The truth. Could it endure between Trixie and him? Was it time to find out? Logan stared across at the woman he’d tried so hard to forget and wondered if someone up there was trying to send him a personal message.
Much later, after all the mourners had paid their respects, after Harlan had headed back down the hill to the lodge to rest a spell, after the sun had dipped behind the distant live oaks and loblolly pines, Trixie stood alone beside her father’s freshly dug grave and remembered all the good and wonderful things about Brant Dunaway.
And she cried. She’d never felt so lost and alone.
Until she felt a hand on her arm.
Turning, she saw Logan standing there, his eyes as dark and rich as the land beneath their feet, his expression a mixture of sympathy and bitterness. He didn’t speak; didn’t offer her any pretty platitudes or pat condolences. Instead, he simply stood there beside her and let her cry.
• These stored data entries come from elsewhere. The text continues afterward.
import Summits.HubbardSuperconductivity.HubbardSuperconductivity.Theorems.AnisotropyChordTransferFibre3FinXDEvalW

/-!
# Route `AnisotropyChord` / H0 rotor rung: FIN per-`L` SIDE-CONDITION cell facts, `L = 19` (GM₃ cells 45–47)

Kernel facts `sdCellAnyZ 19 (49/50) 20 la lb (c, bn, aD) = true` (regime clause `mHole ≥ 0 ∧ facMI·η·(aD + b/(2+cos θ)) < c` on the cell, or vacuity), g5's `xbEval` objects, `decide +kernel`.
Prover seat `hubbard-h0-rotor-p3` g7; helper for piece A = stmt-HubbardSuperconductivity-23918 of rung 19089 (`--supports`, helper class).
WHAT THIS IS NOT: nothing here proves superconductivity in the Hubbard model (rotor TARGET as worded stays FALSE, g15 verdict); kernel facts /
assembly for ONE conditional reduction at one `L`.
-/

set_option linter.dupNamespace false
set_option autoImplicit false

namespace Summit.HubbardSuperconductivity.HubbardSuperconductivity.Theorems.AnisotropyChord.Transfer.Fibre3

namespace FinXD

/-- side-condition cell `[463535428685875, 475123814403022]` of `L = 19` (`cert`). [folklore] -/
theorem sd19_45 : sdCellAnyZ 19 (49/50 : ℚ) 20 463535428685875 475123814403022 ((11/20 : ℚ), (12 : ℕ), (2/25 : ℚ)) = true := by (rw [← sdCellAnyZW_eq]; decide +kernel)

/-- side-condition cell `[475123814403022, 487001909763098]` of `L = 19` (`cert`). [folklore] -/
theorem sd19_46 : sdCellAnyZ 19 (49/50 : ℚ) 20 475123814403022 487001909763098 ((11/20 : ℚ), (12 : ℕ), (2/25 : ℚ)) = true := by (rw [← sdCellAnyZW_eq]; decide +kernel)

/-- side-condition cell `[487001909763098, 499176957507176]` of `L = 19` (`cert`). [folklore] -/
theorem sd19_47 : sdCellAnyZ 19 (49/50 : ℚ) 20 487001909763098 499176957507176 ((11/20 : ℚ), (12 : ℕ), (2/25 : ℚ)) = true := by (rw [← sdCellAnyZW_eq]; decide +kernel)

end FinXD

end Summit.HubbardSuperconductivity.HubbardSuperconductivity.Theorems.AnisotropyChord.Transfer.Fibre3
And finally, when she could stand it no longer, when he could hold back no longer, he took her in his arms and held her while the red-gold September sun slipped reluctantly behind the Arkansas hills.
Chapter Three
“He used to bring me daisies on my birthday,” Trixie said later as they sat on a nearby hillside.
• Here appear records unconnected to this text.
/-- The composition: cases on the integrality of the eight exponents. [folklore] -/
theorem betaProductHodgeSector_of_stubs
    (hA : ∀ (a b e d a' b' e' d' : ℚ) (q : ℝ), 0 < a → 0 < b → 0 < e → 0 < d → 0 < a' → 0 < b' → 0 < e' → 0 < d' → IsAlgebraic ℚ q → Int.fract a ≠ 0 → Int.fract b ≠ 0 → Int.fract e ≠ 0 → Int.fract d ≠ 0 → Int.fract a' ≠ 0 → Int.fract b' ≠ 0 → Int.fract e' ≠ 0 → Int.fract d' ≠ 0 → (∀ u : ℕ, 0 < u → Nat.Coprime u a.den → Nat.Coprime u b.den → Nat.Coprime u e.den → Nat.Coprime u d.den → Nat.Coprime u a'.den → Nat.Coprime u b'.den → Nat.Coprime u e'.den → Nat.Coprime u d'.den → (Int.fract ((u:ℚ) * a) + Int.fract ((u:ℚ) * b) - Int.fract ((u:ℚ) * (a + b))) + (Int.fract ((u:ℚ) * e) + Int.fract ((u:ℚ) * d) - Int.fract ((u:ℚ) * (e + d))) = (Int.fract ((u:ℚ) * a') + Int.fract ((u:ℚ) * b') - Int.fract ((u:ℚ) * (a' + b'))) + (Int.fract ((u:ℚ) * e') + Int.fract ((u:ℚ) * d') - Int.fract ((u:ℚ) * (e' + d')))) → ∀ (r r' : Literature.NumberTheory.Transcendental.KZ.IntegralRep 2), r.domain = {x | ∀ i, x i ∈ Set.Ioo (0:ℝ) 1} → Set.EqOn r.integrand (fun x => (x 0) ^ ((a:ℝ) - 1) * (1 - x 0) ^ ((b:ℝ) - 1) * (x 1) ^ ((e:ℝ) - 1) * (1 - x 1) ^ ((d:ℝ) - 1)) r.domain → r'.domain = {x | ∀ i, x i ∈ Set.Ioo (0:ℝ) 1} → Set.EqOn r'.integrand (fun x => q * (x 0) ^ ((a':ℝ) - 1) * (1 - x 0) ^ ((b':ℝ) - 1) * (x 1) ^ ((e':ℝ) - 1) * (1 - x 1) ^ ((d':ℝ) - 1)) r'.domain → r.value = r'.value → Literature.NumberTheory.Transcendental.KZ.Equivalent r r')
    (hD : ∀ (a b e d a' b' e' d' : ℚ) (q : ℝ), 0 < a → 0 < b → 0 < e → 0 < d → 0 < a' → 0 < b' → 0 < e' → 0 < d' → IsAlgebraic ℚ q → (Int.fract a = 0 ∨ Int.fract b = 0 ∨ Int.fract e = 0 ∨ Int.fract d = 0 ∨ Int.fract a' = 0 ∨ Int.fract b' = 0 ∨ Int.fract e' = 0 ∨ Int.fract d' = 0) → (∀ u : ℕ, 0 < u → Nat.Coprime u a.den → Nat.Coprime u b.den → Nat.Coprime u e.den → Nat.Coprime u d.den → Nat.Coprime u a'.den → Nat.Coprime u b'.den → Nat.Coprime u e'.den → Nat.Coprime u d'.den → (Int.fract ((u:ℚ) * a) + Int.fract ((u:ℚ) * b) - Int.fract ((u:ℚ) * (a + b))) + (Int.fract ((u:ℚ) * e) + Int.fract ((u:ℚ) * d) - Int.fract ((u:ℚ) * (e + d))) = (Int.fract ((u:ℚ) * a') + Int.fract ((u:ℚ) * b') - Int.fract ((u:ℚ) * (a' + b'))) + (Int.fract ((u:ℚ) * e') + Int.fract ((u:ℚ) * d') - Int.fract ((u:ℚ) * (e' + d')))) → ∀ (r r' : Literature.NumberTheory.Transcendental.KZ.IntegralRep 2), r.domain = {x | ∀ i, x i ∈ Set.Ioo (0:ℝ) 1} → Set.EqOn r.integrand (fun x => (x 0) ^ ((a:ℝ) - 1) * (1 - x 0) ^ ((b:ℝ) - 1) * (x 1) ^ ((e:ℝ) - 1) * (1 - x 1) ^ ((d:ℝ) - 1)) r.domain → r'.domain = {x | ∀ i, x i ∈ Set.Ioo (0:ℝ) 1} → Set.EqOn r'.integrand (fun x => q * (x 0) ^ ((a':ℝ) - 1) * (1 - x 0) ^ ((b':ℝ) - 1) * (x 1) ^ ((e':ℝ) - 1) * (1 - x 1) ^ ((d':ℝ) - 1)) r'.domain → r.value = r'.value → Literature.NumberTheory.Transcendental.KZ.Equivalent r r') :
    ∀ (a b e d a' b' e' d' : ℚ) (q : ℝ), 0 < a → 0 < b → 0 < e → 0 < d → 0 < a' → 0 < b' → 0 < e' → 0 < d' → IsAlgebraic ℚ q → (∀ u : ℕ, 0 < u → Nat.Coprime u a.den → Nat.Coprime u b.den → Nat.Coprime u e.den → Nat.Coprime u d.den → Nat.Coprime u a'.den → Nat.Coprime u b'.den → Nat.Coprime u e'.den → Nat.Coprime u d'.den → (Int.fract ((u:ℚ) * a) + Int.fract ((u:ℚ) * b) - Int.fract ((u:ℚ) * (a + b))) + (Int.fract ((u:ℚ) * e) + Int.fract ((u:ℚ) * d) - Int.fract ((u:ℚ) * (e + d))) = (Int.fract ((u:ℚ) * a') + Int.fract ((u:ℚ) * b') - Int.fract ((u:ℚ) * (a' + b'))) + (Int.fract ((u:ℚ) * e') + Int.fract ((u:ℚ) * d') - Int.fract ((u:ℚ) * (e' + d')))) → ∀ (r r' : Literature.NumberTheory.Transcendental.KZ.IntegralRep 2), r.domain = {x | ∀ i, x i ∈ Set.Ioo (0:ℝ) 1} → Set.EqOn r.integrand (fun x => (x 0) ^ ((a:ℝ) - 1) * (1 - x 0) ^ ((b:ℝ) - 1) * (x 1) ^ ((e:ℝ) - 1) * (1 - x 1) ^ ((d:ℝ) - 1)) r.domain → r'.domain = {x | ∀ i, x i ∈ Set.Ioo (0:ℝ) 1} → Set.EqOn r'.integrand (fun x => q * (x 0) ^ ((a':ℝ) - 1) * (1 - x 0) ^ ((b':ℝ) - 1) * (x 1) ^ ((e':ℝ) - 1) * (1 - x 1) ^ ((d':ℝ) - 1)) r'.domain → r.value = r'.value → Literature.NumberTheory.Transcendental.KZ.Equivalent r r' := by
  intro a b e d a' b' e' d' q ha hb he hd ha' hb' he' hd' hq hH r r' hrd hri hr'd hr'i hv
  by_cases h8 : Int.fract a = 0 ∨ Int.fract b = 0 ∨ Int.fract e = 0 ∨ Int.fract d = 0 ∨
      Int.fract a' = 0 ∨ Int.fract b' = 0 ∨ Int.fract e' = 0 ∨ Int.fract d' = 0
  · exact hD a b e d a' b' e' d' q ha hb he hd ha' hb' he' hd' hq h8 hH r r' hrd hri hr'd hr'i hv
  · simp only [not_or] at h8
    obtain ⟨fa, fb, fe, fd, fa', fb', fe', fd'⟩ := h8
    exact hA a b e d a' b' e' d' q ha hb he hd ha' hb' he' hd' hq fa fb fe fd fa' fb' fe' fd' hH
      r r' hrd hri hr'd hr'i hv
The shadows of dusk stretched out before them, darkness playing against the last, shimmering rays of the sun. Off in the distance, a cow lowed softly, calling her calf home for supper. Trixie stared across the widening valley, her gaze taking in the panoramic view of the beautiful burgundy-and-white Brangus cattle strolling along, dipping their great heads to graze the grasslands.
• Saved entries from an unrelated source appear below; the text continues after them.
-- earlier CubicThreefoldSolids (stmt-KontsevichZagierPeriods-11390, replaced 2026-08-15T17:45:42Z -> stmt-KontsevichZagierPeriods-11434): retired by None — ∀ (F : MvPolynomial (Fin 4) ℝ) (r : Literature.NumberTheory.Transcendental.KZ.IntegralRep 4), (∀ d, IsAlgebraic ℚ (F.coeff d)) → F.totalDegree = 3 → (∀ z : Fin 4 → ℂ, MvPolynomial.aeval z F = 0 → ∃ i, MvPolynomial.aeval z (MvPolynomial.pderiv i F
/-- item stmt-KontsevichZagierPeriods-11434 · aside · rank 5 · open · by planner
why it might fail: needs the MOTIVIC (ℚ̄-de Rham compatible) identification of H³ of the cubic threefold with H¹ of its Fano surface/Prym and of the extension by ℚ(−2)⁶ with a 1-motive; Hodge-theoretically classical, motivically delicate (Nori/André motives of the cubic threefold).
sources: ClemensGriffiths1972, Murre1972, HuberWustholz2022, AyoubBarbieriviale2014, DeligneHodgeIII1974
[crux] card K4 (the N = 4 clause): F ∈ (ℚ̄∩ℝ)[x₁..x₄] of degree 3, affine threefold {F = 0} smooth
over ℂ, cubic SURFACE at infinity smooth (so X̄ ⊂ ℙ⁴ is smooth and transverse to H∞), R = r.domain
bounded with frontier on {F = 0}, integrand 1: Vol(R) ∈ 2πi·𝒫₁, 𝒫₁ = the ℚ̄-span of periods of curve
type ∫_γ ω — Z ⊂ ℂⁿ an embedded smooth affine curve over ℚ̄ (m equations with algebraic
coefficients, Jacobian rank n − 1 at every point, no isolated points), ω a polynomial 1-form with
algebraic coefficients, γ : [0,1] → Z a C¹ path with algebraic end points, ∫_γ ω = ∫₀¹ Σⱼ ωⱼ(γ(t))
γⱼ′(t) dt (HuberWustholz2022 Def. 12.6, Cor. 12.7, §3.3.1). Rev 1 (cone repair): these data are
INLINED — they are verbatim the fields of CurvePeriods.PeriodSymbol / CurveData.IsSmoothAffineCurve
/ CurvePath and PeriodSymbol.period, so the statement is equivalent to rev 0's by packing/unpacking
— and the route file no longer imports CurvePeriods.lean. 𝒫₁ = periods of all 1-motives, contains
2πi, so (2πi)² = −8·vol(B⁴) is allowed. Mechanism: H₃(X°) ≅ T([0 → G])(1) with G the 𝔾ₘ⁶-extension
of the intermediate Jacobian J(X) classified by Abel–Jacobi images of the 27 lines of the cubic
surface at infinity; h³(X)( -/
@[route_item "route-KontsevichZagierPeriods-BoundaryLevel"]
def CubicThreefoldSolids : Prop :=
  ∀ (F : MvPolynomial (Fin 4) ℝ) (r : Literature.NumberTheory.Transcendental.KZ.IntegralRep 4), (∀ d, IsAlgebraic ℚ (F.coeff d)) → F.totalDegree = 3 → (∀ z : Fin 4 → ℂ, MvPolynomial.aeval z F = 0 → ∃ i, MvPolynomial.aeval z (MvPolynomial.pderiv i F) ≠ 0) → (∀ z : Fin 4 → ℂ, z ≠ 0 → MvPolynomial.aeval z (MvPolynomial.homogeneousComponent 3 F) = 0 → ∃ i, MvPolynomial.aeval z (MvPolynomial.pderiv i (MvPolynomial.homogeneousComponent 3 F)) ≠ 0) → (∀ x ∈ r.domain, r.integrand x = 1) → Bornology.IsBounded r.domain → frontier r.domain ⊆ {x | MvPolynomial.eval x F = 0} → ∃ (k : ℕ) (β : Fin k → ℂ) (n m : Fin k → ℕ) (G : (i : Fin k) → Fin (m i) → MvPolynomial (Fin (n i)) ℂ) (ω : (i : Fin k) → Fin (n i) → MvPolynomial (Fin (n i)) ℂ) (γ : (i : Fin k) → ℝ → (Fin (n i) → ℂ)), (∀ i, IsAlgebraic ℚ (β i)) ∧ (∀ i l d, IsAlgebraic ℚ ((G i l).coeff d)) ∧ (∀ i j d, IsAlgebraic ℚ ((ω i j).coeff d)) ∧ (∀ i, ∀ z : Fin (n i) → ℂ, (∀ l, MvPolynomial.eval z (G i l) = 0) → Module.finrank ℂ (Submodule.span ℂ (Set.range fun l : Fin (m i) => fun j : Fin (n i) => MvPolynomial.eval z (MvPolynomial.pderiv j (G i l)))) = n i - 1 ∧ z ∈ closure ({z' : Fin (n i) → ℂ | ∀ l, MvPolynomial.eval z' (G i l) = 0} \ {z})) ∧ (∀ i, ContDiffOn ℝ 1 (γ i) (Set.Icc 0 1)) ∧ (∀ i, ∀ t ∈ Set.Icc (0 : ℝ) 1, ∀ l, MvPolynomial.eval (γ i t) (G i l) = 0) ∧ (∀ i j, IsAlgebraic ℚ (γ i 0 j) ∧ IsAlgebraic ℚ (γ i 1 j)) ∧ (r.value : ℂ) = 2 * Real.pi * Complex.I * ∑ i, β i * ∫ t in (0 : ℝ)..1, ∑ j, MvPolynomial.eval (γ i t) (ω i j) * deriv (fun u => γ i u j) t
“He always did like wildflowers,” Logan answered. “Remind me to show you the field of sunflowers he planted just over the ridge. The wreath on his casket came from those.”
Trixie glanced over at the man sitting beside her. Logan had brought her such a comfort, coming back up here to sit with her. “Thank you,” she said at last.
“For what?”
“For not pushing me. For just being you.”
He snorted, then threw down the blade of grass he’d been chewing on. Glancing toward her, he said, “I thought me just being me was the reason you never came back here.”
Not ready to discuss that particular issue, she ran a hand through her hair and leaned her chin down on her bent knees. “I had a lot of reasons for not coming back here, Logan.”
He’d like to know each and every one of them. But he didn’t press her. That wasn’t his style. “Yeah, well, we all have our reasons for doing the things we do, sugar.” He looked away, out over the lush farmland. “I take full responsibility for what happened back then, Trixie.”
Shocked, she glanced over at him. Did he know about the baby, after all? “What do you mean?”
Logan looked back at her then, his dark eyes shining with regret and longing. “Our one time together—I should have stopped before things got so out of control.”
“I played a part in that night, too, Logan.” And paid dearly for it She shrugged, hoping to push the hurtful memories away. “Besides, it’s over now.”
“Is it?”
She looked down at her clenched hands, not wanting him to see the doubt and fear in her eyes. “It has to be. We were young and foolish back then and we made a mistake. We’re adults now. We just have to accept the past and go on.”
He nodded, then lowered his head. “Well, one thing is still clear—our lives are still very different. That much hasn’t changed. Just like then. You were the boss’s daughter, and I took advantage of that. I won’t do it this time around.”
Ignoring his loud and clear message, she reminded him, “No, you didn’t do anything I didn’t let you do.”
“Yeah, well, I could have been more careful.” His voice grew deeper, the anger apparent in his next words. “Then you saved my hide by begging your father not to fire me. The rich girl helping the poor, unfortunate stable hand.”